What caught my eye, however, was the list of the top 15 PPP lenders. There are, of course, the usual suspects—JPMorgan Chase and Bank of America, which each oversee trillions of dollars in assets, are at the top of the list, having made more than $25 billion in PPP loans apiece. But No. 12, punching far above its weight and coming in ahead of Wall Street mainstays like Citizens Bank and BMO Harris, was a little-known New Jersey institution called Cross River Bank.
You may not have heard of Cross River. Until recently, it was known for being the bona fide bank behind financial technology companies that themselves are not technically banks, including cryptocurrency company Coinbase, payment processer Stripe, and consumer financing lender Affirm.
But Cross River, a community bank with only $2.5 billion in assets, made nearly $5.6 billion in PPP loans. That’s up from just $50 million in Small Business Administration-backed loans Cross River did in all of 2019.

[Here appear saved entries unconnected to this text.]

import Summits.MatrixMultiplication.OmegaCensus.BoxIndependence
import Summits.MatrixMultiplication.OmegaCensus.DihC3SqCoord

/-!
# ω-census, family (b3): Conjecture C9 — the BOX-RATIO SECTION LAW (statement only)

HONEST FRAMING (pub-omega census; verbatim): lottery ticket; floor = certified bounds/negative ranges.  This file TYPES a
conjecture of the cell's STRUCTURE.md §2 (C9, registered 2026-08-25, RULING L24-13) as a `Prop`; it proves nothing and asserts
nothing; nothing here is progress on `ω`.

OBJECT.  For a finite group `G` and `3`-sets `Y, W ⊆ G`, a set of cells `I ⊆ G × Y × W` is *independent* when no ordered pair of
distinct cells has trivial cell word (`ProductBoxBound.cellWord P P' = x x'⁻¹ (y y'⁻¹) (w w'⁻¹) ≠ 1`); `α(G) := α(G;|G|,3,3)` is the
largest independent set over all such boxes and `r(G) := α(G)/|G|` the *box ratio*.  A TPP triple `(S, T, U)` with `|T| = |U| = 3`
gives the independent set `S × T × U`, and Neumann's bound makes `G` useful for the census of two-`3`-set triples iff `r(G) < 9/5`
(`BoxUseful` below).

C9 (a) — PROVED mechanism (not typed here): `r` is monotone under sections, `r(H) ≤ r(G)` for subgroups (right-transversal lift;
TPP form `realizesTPP_index_mul_of_subgroup`, `SubgroupIndexTPP.lean`) and `r(G/N) ≤ r(G)` for quotients (TPP form: Cohn–Umans
Lemma 2.2, `CohnUmans2003_lemma22`).
C9 (b) — THE CONJECTURE (`BoxRatioSectionLaw`): `r(G) < 9/5 ⟹ [G : Z(G)] ∈ {1, 4, 6}` or `G ∈ 𝒞₂` (the `Coord2` package of
`DihC3SqCoord`: `G = C₃² ⋊_ε C`, `C` abelian acting through `±1`).
C9 (c) — IDENTIFIED values (not typed): `r = 1, 3/2, 5/3, 16/9` on the four classes (kernel law rows R311
`CentreIndexFour.two_mul_volume_le_of_index_center`, NR154 `CentreIndexSix.three_mul_volume_le_of_index_center`, P-031.3b
`DihC3Sq.Coord2.nine_mul_volume_le` in filing; lower bounds by explicit boxes).

EVIDENCE LEDGER (cell ids): every group of order `≤ 31` (P-028.5 sweep, kit j230106, table Pb67; the exception Dih(C₃²) = X-14
generated the class `𝒞₂`, prereg P-031); every group of order `32` (P-031.4′ HIT, kit j238403, Pb70: `r ∈ {1, 3/2, 2}` exactly);
order `36`: the two `𝒞₂` members at `64 = (16/9)·36` (P-031.2, kit j231379, Pb68); order `54`: `He₃ ⋊ C₂` (centre quotient
Dih(C₃²) but `G' = He₃`) has `r ≥ 2` (P-031.8 HIT), `D₅₄`, `Dih(C₃ × C₉)` have `r ≥ 2` (P-031.7 facts); counterexamples: none.
FIRST SCHEDULED FALSIFICATION TESTS (prereg P-032, registered before any run): `S₃ × S₃` and `C₃² ⋊ C₄` (faithful action) at order
`36` — C9 predicts `α ≥ 65`, `α = 64` would be a fifth class at ratio `16/9`; `Dih(C₃³)` at order `54` (P-031.6 / P-032.3) — C9
predicts `α ≥ 98`; `D₃₄` — `α ≥ 62`.
-/

namespace Summit.MatrixMultiplication.OmegaCensus

open Finset

/-- A finite group is *box-useful* (for two-`3`-set TPP triples) when every independent cell set of every box `G × Y × W` with
`#Y = #W = 3` has fewer than `(9/5)·|G|` cells, i.e. `α(G;|G|,3,3) < 1.8·|G|` — below Neumann's bound `5|S| ≤ |G|`.
(Census conjecture C9, pub-omega 2026-08-25; statement only.) -/
def BoxUseful (G : Type*) [Group G] [Fintype G] [DecidableEq G] : Prop :=
  ∀ Y W : Finset G, #Y = 3 → #W = 3 → ∀ I : Finset (G × G × G), I ⊆ univ ×ˢ (Y ×ˢ W) →
    (∀ P ∈ I, ∀ P' ∈ I, P ≠ P' → ProductBoxBound.cellWord P P' ≠ 1) → 5 * #I < 9 * Fintype.card G

/-- **Conjecture C9 (box-ratio section law; pub-omega census STRUCTURE.md §2, registered 2026-08-25).** A box-useful finite group
is abelian, or has centre of index `4` or `6`, or carries the `𝒞₂` coordinate package `DihC3Sq.Coord2` (`C₃² ⋊_ε C` with `C`
abelian acting through `±1`).  OPEN; evidence ledger and scheduled tests in the module docstring.  Never to be asserted as a
theorem without proof (CONVENTIONS §4). -/
def BoxRatioSectionLaw : Prop :=
  ∀ (G : Type) [Group G] [Fintype G] [DecidableEq G], BoxUseful G →
    (Subgroup.center G).index = 1 ∨ (Subgroup.center G).index = 4 ∨ (Subgroup.center G).index = 6 ∨
      ∃ (c₁ c₂ : G) (κ₁ κ₂ ε : G → ZMod 3), DihC3Sq.Coord2 c₁ c₂ κ₁ κ₂ ε

end Summit.MatrixMultiplication.OmegaCensus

To put this into context, Citi, which has more than $2.2 trillion in assets (or nearly 900 times as much money as Cross River), didn’t even make the top 15 lenders. So far, Citi has made about $3.4 billion in PPP loans, the bank disclosed when it reported earnings Tuesday. (A Citi spokesperson says the figure “reflects our smaller size as an SBA lender,” coming in 151st among all Small Business Administration lenders in 2019.)
What’s more, Cross River did all that lending despite giving out smaller loans: Its average loan size was just over $38,000, far less than any of the other banks among the top lenders, most of which averaged loans between $100,000 and $200,000 per business. That means Cross River loaned to more businesses than any other lender but Wells Fargo, Bank of America and JPMorgan—all three of which dwarf Cross River by other metrics. It also means, whereas the big banks prioritized lending to their existing customers which tend to be larger companies, Cross River’s loans went to the mom-and-pop shops and other true small businesses for which the PPP was intended: More than 95% of its borrowers were businesses with 20 employees or fewer.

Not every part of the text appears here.